__INSTRUCTIONS FOR THE TASK__.
Write out, word for word, the first line of the data below and every line after it through the one containing "E (z − latticeVec".

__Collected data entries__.

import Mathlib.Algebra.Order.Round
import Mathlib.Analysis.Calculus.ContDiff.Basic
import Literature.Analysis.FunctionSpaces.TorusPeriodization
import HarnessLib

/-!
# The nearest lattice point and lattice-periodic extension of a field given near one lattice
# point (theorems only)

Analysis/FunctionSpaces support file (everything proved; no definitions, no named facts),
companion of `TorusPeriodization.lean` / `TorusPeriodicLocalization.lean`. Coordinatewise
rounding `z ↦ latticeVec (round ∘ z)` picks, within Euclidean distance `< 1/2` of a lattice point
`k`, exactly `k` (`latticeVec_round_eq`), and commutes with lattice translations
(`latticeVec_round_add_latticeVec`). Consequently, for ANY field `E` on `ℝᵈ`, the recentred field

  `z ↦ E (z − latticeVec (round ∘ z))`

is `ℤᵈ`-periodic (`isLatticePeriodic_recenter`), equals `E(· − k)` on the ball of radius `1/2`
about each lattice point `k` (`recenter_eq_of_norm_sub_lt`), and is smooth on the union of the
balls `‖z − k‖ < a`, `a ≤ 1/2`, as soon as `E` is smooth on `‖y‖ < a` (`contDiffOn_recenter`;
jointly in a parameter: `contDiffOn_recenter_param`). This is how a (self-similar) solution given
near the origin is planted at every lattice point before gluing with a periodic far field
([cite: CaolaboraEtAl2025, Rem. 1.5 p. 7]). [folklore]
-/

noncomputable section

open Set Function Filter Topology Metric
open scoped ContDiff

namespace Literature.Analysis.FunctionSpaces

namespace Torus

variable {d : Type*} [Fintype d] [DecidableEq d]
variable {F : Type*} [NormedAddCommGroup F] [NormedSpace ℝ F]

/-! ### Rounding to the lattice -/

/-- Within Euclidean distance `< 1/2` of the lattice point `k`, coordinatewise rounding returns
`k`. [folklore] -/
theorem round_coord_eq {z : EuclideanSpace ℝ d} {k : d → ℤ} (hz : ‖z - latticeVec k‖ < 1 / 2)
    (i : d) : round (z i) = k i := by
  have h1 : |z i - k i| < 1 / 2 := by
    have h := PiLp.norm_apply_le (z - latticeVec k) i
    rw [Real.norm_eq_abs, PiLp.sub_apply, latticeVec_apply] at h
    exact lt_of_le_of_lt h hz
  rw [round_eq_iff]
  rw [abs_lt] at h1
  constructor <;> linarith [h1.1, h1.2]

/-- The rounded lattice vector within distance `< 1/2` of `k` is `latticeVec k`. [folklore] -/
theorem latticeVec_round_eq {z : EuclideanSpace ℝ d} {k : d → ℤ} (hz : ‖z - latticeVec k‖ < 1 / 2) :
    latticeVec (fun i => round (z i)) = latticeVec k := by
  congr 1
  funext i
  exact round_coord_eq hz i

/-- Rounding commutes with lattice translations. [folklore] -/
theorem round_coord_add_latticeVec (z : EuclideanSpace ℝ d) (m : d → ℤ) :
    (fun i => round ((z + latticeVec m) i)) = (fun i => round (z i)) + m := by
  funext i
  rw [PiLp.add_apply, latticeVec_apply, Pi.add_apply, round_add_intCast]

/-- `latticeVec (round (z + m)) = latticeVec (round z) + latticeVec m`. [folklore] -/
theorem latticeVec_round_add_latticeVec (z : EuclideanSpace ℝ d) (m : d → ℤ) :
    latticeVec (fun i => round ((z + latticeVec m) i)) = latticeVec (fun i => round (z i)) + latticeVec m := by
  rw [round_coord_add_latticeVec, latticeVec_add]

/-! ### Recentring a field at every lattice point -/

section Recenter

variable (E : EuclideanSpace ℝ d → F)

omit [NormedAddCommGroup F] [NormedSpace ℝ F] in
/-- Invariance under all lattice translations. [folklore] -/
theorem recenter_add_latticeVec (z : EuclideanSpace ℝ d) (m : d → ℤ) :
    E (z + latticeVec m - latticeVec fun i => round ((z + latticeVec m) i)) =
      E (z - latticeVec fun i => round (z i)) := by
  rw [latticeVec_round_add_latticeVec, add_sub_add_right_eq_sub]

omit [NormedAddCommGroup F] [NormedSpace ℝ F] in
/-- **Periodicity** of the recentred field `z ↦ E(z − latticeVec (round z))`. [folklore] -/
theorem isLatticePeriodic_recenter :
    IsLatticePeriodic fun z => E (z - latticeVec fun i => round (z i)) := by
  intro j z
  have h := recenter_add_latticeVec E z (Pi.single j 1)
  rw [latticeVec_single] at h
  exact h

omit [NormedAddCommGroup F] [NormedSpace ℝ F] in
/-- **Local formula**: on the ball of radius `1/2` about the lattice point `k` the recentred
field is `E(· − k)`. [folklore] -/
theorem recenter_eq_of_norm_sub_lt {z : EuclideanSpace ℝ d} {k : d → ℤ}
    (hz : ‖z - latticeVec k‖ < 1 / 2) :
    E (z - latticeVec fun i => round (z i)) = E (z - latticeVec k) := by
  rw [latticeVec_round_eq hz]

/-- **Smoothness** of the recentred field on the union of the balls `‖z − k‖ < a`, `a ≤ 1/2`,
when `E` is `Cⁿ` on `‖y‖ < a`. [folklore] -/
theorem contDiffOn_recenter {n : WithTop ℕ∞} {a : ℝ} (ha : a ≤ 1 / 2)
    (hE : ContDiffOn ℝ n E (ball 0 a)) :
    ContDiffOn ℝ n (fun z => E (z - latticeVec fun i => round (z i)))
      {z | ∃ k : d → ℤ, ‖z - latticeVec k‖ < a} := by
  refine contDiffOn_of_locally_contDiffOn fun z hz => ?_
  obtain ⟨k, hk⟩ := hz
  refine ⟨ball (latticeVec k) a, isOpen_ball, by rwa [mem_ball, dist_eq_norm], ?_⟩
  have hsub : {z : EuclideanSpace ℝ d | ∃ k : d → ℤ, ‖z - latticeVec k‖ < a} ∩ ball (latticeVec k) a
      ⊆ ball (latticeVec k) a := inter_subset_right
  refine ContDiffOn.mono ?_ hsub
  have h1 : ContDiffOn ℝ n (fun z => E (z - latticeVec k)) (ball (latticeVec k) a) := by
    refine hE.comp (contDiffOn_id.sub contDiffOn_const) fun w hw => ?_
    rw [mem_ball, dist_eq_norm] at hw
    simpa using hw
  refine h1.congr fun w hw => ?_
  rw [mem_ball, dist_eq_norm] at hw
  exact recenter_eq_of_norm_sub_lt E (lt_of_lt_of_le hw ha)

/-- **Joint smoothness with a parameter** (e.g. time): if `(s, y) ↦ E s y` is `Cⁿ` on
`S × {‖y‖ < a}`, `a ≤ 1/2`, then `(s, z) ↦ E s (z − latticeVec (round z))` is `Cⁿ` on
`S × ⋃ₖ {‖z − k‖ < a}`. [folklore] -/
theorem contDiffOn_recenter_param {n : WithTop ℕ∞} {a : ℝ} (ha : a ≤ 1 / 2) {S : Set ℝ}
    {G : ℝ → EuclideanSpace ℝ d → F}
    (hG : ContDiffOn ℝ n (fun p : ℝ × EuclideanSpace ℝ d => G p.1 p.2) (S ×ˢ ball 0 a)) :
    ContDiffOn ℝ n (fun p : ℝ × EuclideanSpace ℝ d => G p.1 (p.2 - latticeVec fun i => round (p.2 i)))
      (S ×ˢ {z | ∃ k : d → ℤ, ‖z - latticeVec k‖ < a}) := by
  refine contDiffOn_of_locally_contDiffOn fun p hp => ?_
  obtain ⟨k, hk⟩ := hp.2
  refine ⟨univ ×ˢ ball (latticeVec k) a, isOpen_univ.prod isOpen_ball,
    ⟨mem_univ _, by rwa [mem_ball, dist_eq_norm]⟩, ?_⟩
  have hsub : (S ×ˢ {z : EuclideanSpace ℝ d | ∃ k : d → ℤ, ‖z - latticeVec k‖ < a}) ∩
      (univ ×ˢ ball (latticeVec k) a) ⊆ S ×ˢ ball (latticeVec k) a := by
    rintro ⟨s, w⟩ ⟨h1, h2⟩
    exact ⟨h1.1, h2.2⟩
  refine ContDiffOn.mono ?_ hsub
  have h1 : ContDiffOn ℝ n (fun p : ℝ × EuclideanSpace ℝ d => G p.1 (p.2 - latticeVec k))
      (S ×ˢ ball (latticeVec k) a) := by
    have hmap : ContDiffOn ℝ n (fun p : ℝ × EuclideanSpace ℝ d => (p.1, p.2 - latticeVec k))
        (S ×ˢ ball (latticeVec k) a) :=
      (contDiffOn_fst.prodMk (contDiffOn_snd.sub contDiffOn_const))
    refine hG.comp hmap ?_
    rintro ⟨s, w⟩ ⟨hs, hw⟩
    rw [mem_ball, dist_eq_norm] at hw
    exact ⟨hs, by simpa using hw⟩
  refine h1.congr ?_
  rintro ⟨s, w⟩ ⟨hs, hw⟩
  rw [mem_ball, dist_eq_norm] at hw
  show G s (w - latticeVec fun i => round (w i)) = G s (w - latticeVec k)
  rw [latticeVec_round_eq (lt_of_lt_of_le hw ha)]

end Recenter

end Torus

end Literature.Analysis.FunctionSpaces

__RESULT OF THIS TASK__.
import Mathlib.Algebra.Order.Round
import Mathlib.Analysis.Calculus.ContDiff.Basic
import Literature.Analysis.FunctionSpaces.TorusPeriodization
import HarnessLib

/-!
# The nearest lattice point and lattice-periodic extension of a field given near one lattice
# point (theorems only)

Analysis/FunctionSpaces support file (everything proved; no definitions, no named facts),
companion of `TorusPeriodization.lean` / `TorusPeriodicLocalization.lean`. Coordinatewise
rounding `z ↦ latticeVec (round ∘ z)` picks, within Euclidean distance `< 1/2` of a lattice point
`k`, exactly `k` (`latticeVec_round_eq`), and commutes with lattice translations
(`latticeVec_round_add_latticeVec`). Consequently, for ANY field `E` on `ℝᵈ`, the recentred field

  `z ↦ E (z − latticeVec (round ∘ z))`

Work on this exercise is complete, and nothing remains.